▸ MATERIALS PROVIDED
"""
import Literature.Analysis.Calculus.SmoothCutoff
import Literature.NumberTheory.Sieve.GreenTao2008PseudorandomMajorantProofs

/-!
# Crux `WindowedShellChannels` (stmt-FinalStateConjecture-14085), line `Sketch` — stub `stub_layerSplit`,
# part 1: `|S′| ≤ 2` for Mathlib's smooth transition, and the zone cutoff

Support file for `stub_layerSplit σ` (the pigeonhole layer split with a data-poor gap), which
cuts Cauchy data with a smooth partition of unity `χz + χn + χf + χg = 1` built from
`S = Real.smoothTransition` (part 2, `…StubLayerSplitCutoffs`).  The energy cost of a cut is
controlled by `χ′²`, so an EXPLICIT bound on `S′` is needed: `0 ≤ S′ ≤ 2`
(`layerSplit_deriv_smoothTransition`, re-exporting the tree's
`Literature.NumberTheory.Sieve.GreenTao2008.deriv_smoothTransition_nonneg/le_two`),
and the ZONE cutoff `χz(x) = S(x/L + 2)·S(2 − x/L)` (`= 1` on `[−L, L]`, `= 0` off `(−2L, 2L)`,
`|χz′| ≤ 2/L`, `χz′ = 0` off `L < |x| < 2L`, hence `χz′² ≤ 16/x²`).  The cutoff is not a
definition: every lemma takes its defining equation `hz : χz = fun x => …` as a hypothesis.
[folklore]
-/

noncomputable section

set_option linter.dupNamespace false

namespace Summit.FinalStateConjecture.FinalStateConjecture.Theorems.WindowedShellChannelsSketch

namespace LayerSplit

open Real Set Literature.Analysis.Calculus Literature.NumberTheory.Sieve

/-! ### The derivative of `Real.smoothTransition` -/

/-- `|S'| ≤ 2`. [folklore] -/
theorem abs_deriv_smoothTransition_le_two (x : ℝ) : |deriv Real.smoothTransition x| ≤ 2 := by
  rw [abs_of_nonneg (GreenTao2008.deriv_smoothTransition_nonneg x)]
  exact GreenTao2008.deriv_smoothTransition_le_two x

/-- `d² ≤ 16/x²` from `|d| ≤ D`, `|x| ≤ M`, `D·M ≤ 4`, `x ≠ 0` (the scale-invariant form of the
transition costs). [folklore] -/
theorem sq_le_sixteen_div_sq {d x D M : ℝ} (hd : |d| ≤ D) (hM : |x| ≤ M) (hDM : D * M ≤ 4)
    (hx0 : x ≠ 0) : d ^ 2 ≤ 16 / x ^ 2 := by
  have hD : 0 ≤ D := (abs_nonneg d).trans hd
  have hx2 : 0 < x ^ 2 := by positivity
  rw [le_div_iff₀ hx2]
  have h1 : |d| * |x| ≤ D * M := mul_le_mul hd hM (abs_nonneg x) hD
  have h2 : 0 ≤ |d| * |x| := by positivity
  calc d ^ 2 * x ^ 2 = (|d| * |x|) ^ 2 := by rw [mul_pow, sq_abs, sq_abs]
    _ ≤ (D * M) ^ 2 := pow_le_pow_left₀ h2 h1 2
    _ ≤ 4 ^ 2 := pow_le_pow_left₀ (h2.trans h1) hDM 2
    _ = 16 := by norm_num

/-! ### The zone cutoff `χz(x) = S(x/L + 2)·S(2 − x/L)` -/

section Zone

variable {χz : ℝ → ℝ} {L x : ℝ}

/-- `χz` is smooth. [folklore] -/
theorem contDiff_chiZ (hz : χz = fun x => smoothTransition (x / L + 2) * smoothTransition (2 - x / L)) :
    ContDiff ℝ (⊤ : ℕ∞) χz :=
  hz ▸ (smoothTransition.contDiff.comp ((contDiff_id.div_const L).add contDiff_const)).mul
    (smoothTransition.contDiff.comp (contDiff_const.sub (contDiff_id.div_const L)))

/-- `0 ≤ χz`. [folklore] -/
theorem chiZ_nonneg (hz : χz = fun x => smoothTransition (x / L + 2) * smoothTransition (2 - x / L))
    (x : ℝ) : 0 ≤ χz x := by
  subst hz
  exact mul_nonneg (smoothTransition.nonneg _) (smoothTransition.nonneg _)

/-- `χz ≤ 1`. [folklore] -/
theorem chiZ_le_one (hz : χz = fun x => smoothTransition (x / L + 2) * smoothTransition (2 - x / L))
    (x : ℝ) : χz x ≤ 1 := by
  subst hz
  exact mul_le_one₀ (smoothTransition.le_one _) (smoothTransition.nonneg _) (smoothTransition.le_one _)

/-- `χz = 1` on `[−L, L]`. [folklore] -/
theorem chiZ_eq_one (hz : χz = fun x => smoothTransition (x / L + 2) * smoothTransition (2 - x / L))
    (hL : 0 < L) (hx : |x| ≤ L) : χz x = 1 := by
  subst hz
  obtain ⟨h1, h2⟩ := abs_le.1 hx
  have h3 : -1 ≤ x / L := by rw [le_div_iff₀ hL]; linarith
  have h4 : x / L ≤ 1 := by rw [div_le_iff₀ hL]; linarith
  show smoothTransition (x / L + 2) * smoothTransition (2 - x / L) = 1
  rw [smoothTransition.one_of_one_le (by linarith), smoothTransition.one_of_one_le (by linarith),
    mul_one]

/-- `χz = 0` on `{2L ≤ |x|}`. [folklore] -/
theorem chiZ_eq_zero (hz : χz = fun x => smoothTransition (x / L + 2) * smoothTransition (2 - x / L))
    (hL : 0 < L) (hx : 2 * L ≤ |x|) : χz x = 0 := by
  subst hz
  show smoothTransition (x / L + 2) * smoothTransition (2 - x / L) = 0
  rcases le_abs'.1 hx with h | h
  · have h3 : x / L ≤ -2 := by rw [div_le_iff₀ hL]; linarith
    rw [smoothTransition.zero_of_nonpos (by linarith), zero_mul]
  · have h3 : 2 ≤ x / L := by rw [le_div_iff₀ hL]; linarith
    rw [smoothTransition.zero_of_nonpos (show 2 - x / L ≤ 0 by linarith), mul_zero]

/-- The derivative of `χz`. [folklore] -/
theorem hasDerivAt_chiZ (hz : χz = fun x => smoothTransition (x / L + 2) * smoothTransition (2 - x / L))
    (x : ℝ) :
    HasDerivAt χz
      (deriv smoothTransition (x / L + 2) * (1 / L) * smoothTransition (2 - x / L)
        + smoothTransition (x / L + 2) * (deriv smoothTransition (2 - x / L) * (-(1 / L)))) x := by
  subst hz
  have h1 : HasDerivAt (fun y : ℝ => y / L + 2) (1 / L) x :=
    ((hasDerivAt_id' x).div_const L).add_const 2
  have h2 : HasDerivAt (fun y : ℝ => 2 - y / L) (-(1 / L)) x :=
    ((hasDerivAt_id' x).div_const L).const_sub 2
  have hS1 : HasDerivAt (fun y => smoothTransition (y / L + 2))
      (deriv smoothTransition (x / L + 2) * (1 / L)) x :=
    ((differentiable_smoothTransition _).hasDerivAt).comp x h1
  have hS2 : HasDerivAt (fun y => smoothTransition (2 - y / L))
      (deriv smoothTransition (2 - x / L) * (-(1 / L))) x :=
    ((differentiable_smoothTransition _).hasDerivAt).comp x h2
  exact hS1.mul hS2

/-- The derivative of `χz`, `deriv` form. [folklore] -/
theorem deriv_chiZ (hz : χz = fun x => smoothTransition (x / L + 2) * smoothTransition (2 - x / L))
    (x : ℝ) : deriv χz x =
    deriv smoothTransition (x / L + 2) / L * smoothTransition (2 - x / L)
      - smoothTransition (x / L + 2) * deriv smoothTransition (2 - x / L) / L := by
  rw [(hasDerivAt_chiZ hz x).deriv]; ring

/-- `|χz′| ≤ 2/L` (only one factor varies at a time). [folklore] -/
theorem abs_deriv_chiZ_le (hz : χz = fun x => smoothTransition (x / L + 2) * smoothTransition (2 - x / L))
    (hL : 0 < L) (x : ℝ) : |deriv χz x| ≤ 2 / L := by
  rw [deriv_chiZ hz]
  rcases le_or_gt 0 x with hx | hx
  · have h1 : 1 ≤ x / L + 2 := by have : 0 ≤ x / L := div_nonneg hx hL.le; linarith
    rw [deriv_smoothTransition_of_one_le h1, zero_div, zero_mul, zero_sub, abs_neg,
      abs_div, abs_mul, abs_of_pos hL, abs_of_nonneg (smoothTransition.nonneg _)]
    refine div_le_div_of_nonneg_right ?_ hL.le
    calc smoothTransition (x / L + 2) * |deriv smoothTransition (2 - x / L)|
        ≤ 1 * 2 := mul_le_mul (smoothTransition.le_one _) (abs_deriv_smoothTransition_le_two _)
          (abs_nonneg _) zero_le_one
      _ = 2 := one_mul _
  · have h1 : 1 ≤ 2 - x / L := by
      have : x / L ≤ 0 := div_nonpos_of_nonpos_of_nonneg hx.le hL.le; linarith
    rw [deriv_smoothTransition_of_one_le h1, mul_zero, zero_div, sub_zero, div_mul_eq_mul_div,
      abs_div, abs_mul, abs_of_pos hL, abs_of_nonneg (smoothTransition.nonneg (2 - x / L))]
    refine div_le_div_of_nonneg_right ?_ hL.le
    calc |deriv smoothTransition (x / L + 2)| * smoothTransition (2 - x / L) ≤ 2 * 1 :=
          mul_le_mul (abs_deriv_smoothTransition_le_two _) (smoothTransition.le_one _)
            (smoothTransition.nonneg _) zero_le_two
      _ = 2 := mul_one _

/-- `χz′ = 0` on `{|x| ≤ L}` and on `{2L ≤ |x|}`. [folklore] -/
theorem deriv_chiZ_eq_zero (hz : χz = fun x => smoothTransition (x / L + 2) * smoothTransition (2 - x / L))
    (hL : 0 < L) (hx : |x| ≤ L ∨ 2 * L ≤ |x|) : deriv χz x = 0 := by
  rw [deriv_chiZ hz]
  have key : (x / L + 2 ≤ 0 ∨ 1 ≤ x / L + 2) ∧ (2 - x / L ≤ 0 ∨ 1 ≤ 2 - x / L) := by
    rcases hx with hx | hx
    · obtain ⟨h1, h2⟩ := abs_le.1 hx
      have h3 : -1 ≤ x / L := by rw [le_div_iff₀ hL]; linarith
      have h4 : x / L ≤ 1 := by rw [div_le_iff₀ hL]; linarith
      exact ⟨Or.inr (by linarith), Or.inr (by linarith)⟩
    · rcases le_abs'.1 hx with h | h
      · have h3 : x / L ≤ -2 := by rw [div_le_iff₀ hL]; linarith
        exact ⟨Or.inl (by linarith), Or.inr (by linarith)⟩
      · have h3 : 2 ≤ x / L := by rw [le_div_iff₀ hL]; linarith
        exact ⟨Or.inr (by linarith), Or.inl (by linarith)⟩
  rw [key.1.elim deriv_smoothTransition_of_nonpos deriv_smoothTransition_of_one_le,
    key.2.elim deriv_smoothTransition_of_nonpos deriv_smoothTransition_of_one_le]
  ring

/-- `χz′(x) ≠ 0` only on the transition `L < |x| < 2L`. [folklore] -/
theorem trans_of_deriv_chiZ_ne_zero
    (hz : χz = fun x => smoothTransition (x / L + 2) * smoothTransition (2 - x / L))
    (hL : 0 < L) (h : deriv χz x ≠ 0) : L < |x| ∧ |x| < 2 * L := by
  by_contra hc
  rw [not_and_or, not_lt, not_lt] at hc
  exact h (deriv_chiZ_eq_zero hz hL hc)

/-- **`χz′² ≤ 16/x²`** everywhere. [folklore] -/
theorem deriv_chiZ_sq_le (hz : χz = fun x => smoothTransition (x / L + 2) * smoothTransition (2 - x / L))
    (hL : 0 < L) (x : ℝ) : deriv χz x ^ 2 ≤ 16 / x ^ 2 := by
  by_cases h : deriv χz x = 0
  · rw [h, sq, mul_zero]; positivity
  · obtain ⟨h1, h2⟩ := trans_of_deriv_chiZ_ne_zero hz hL h
    have hx0 : x ≠ 0 := by intro h0; rw [h0, abs_zero] at h1; linarith
    have e : 2 / L * (2 * L) = 4 := by field_simp; ring
    exact sq_le_sixteen_div_sq (abs_deriv_chiZ_le hz hL x) h2.le e.le hx0

end Zone

end LayerSplit

/-- **Registered principal fact of this support file** (stub `stub_layerSplit`, line `Sketch`):
the derivative of Mathlib's `Real.smoothTransition` satisfies `0 ≤ S′ ≤ 2` everywhere — the
explicit constant behind the `16/x²` transition costs of the layer split. [folklore] -/
theorem layerSplit_deriv_smoothTransition :
    ∀ x : ℝ, 0 ≤ deriv Real.smoothTransition x ∧ deriv Real.smoothTransition x ≤ 2 :=
  fun x => ⟨Literature.NumberTheory.Sieve.GreenTao2008.deriv_smoothTransition_nonneg x,
    Literature.NumberTheory.Sieve.GreenTao2008.deriv_smoothTransition_le_two x⟩

end Summit.FinalStateConjecture.FinalStateConjecture.Theorems.WindowedShellChannelsSketch

end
"""
▸ PROBLEM
Restate the listing word for word, but only from its first line through the line with "transition, and the zone cutoff", keeping both end lines.

▸ ANSWER TO THE EXERCISE
import Literature.Analysis.Calculus.SmoothCutoff
import Literature.NumberTheory.Sieve.GreenTao2008PseudorandomMajorantProofs

/-!
# Crux `WindowedShellChannels` (stmt-FinalStateConjecture-14085), line `Sketch` — stub `stub_layerSplit`,
# part 1: `|S′| ≤ 2` for Mathlib's smooth transition, and the zone cutoff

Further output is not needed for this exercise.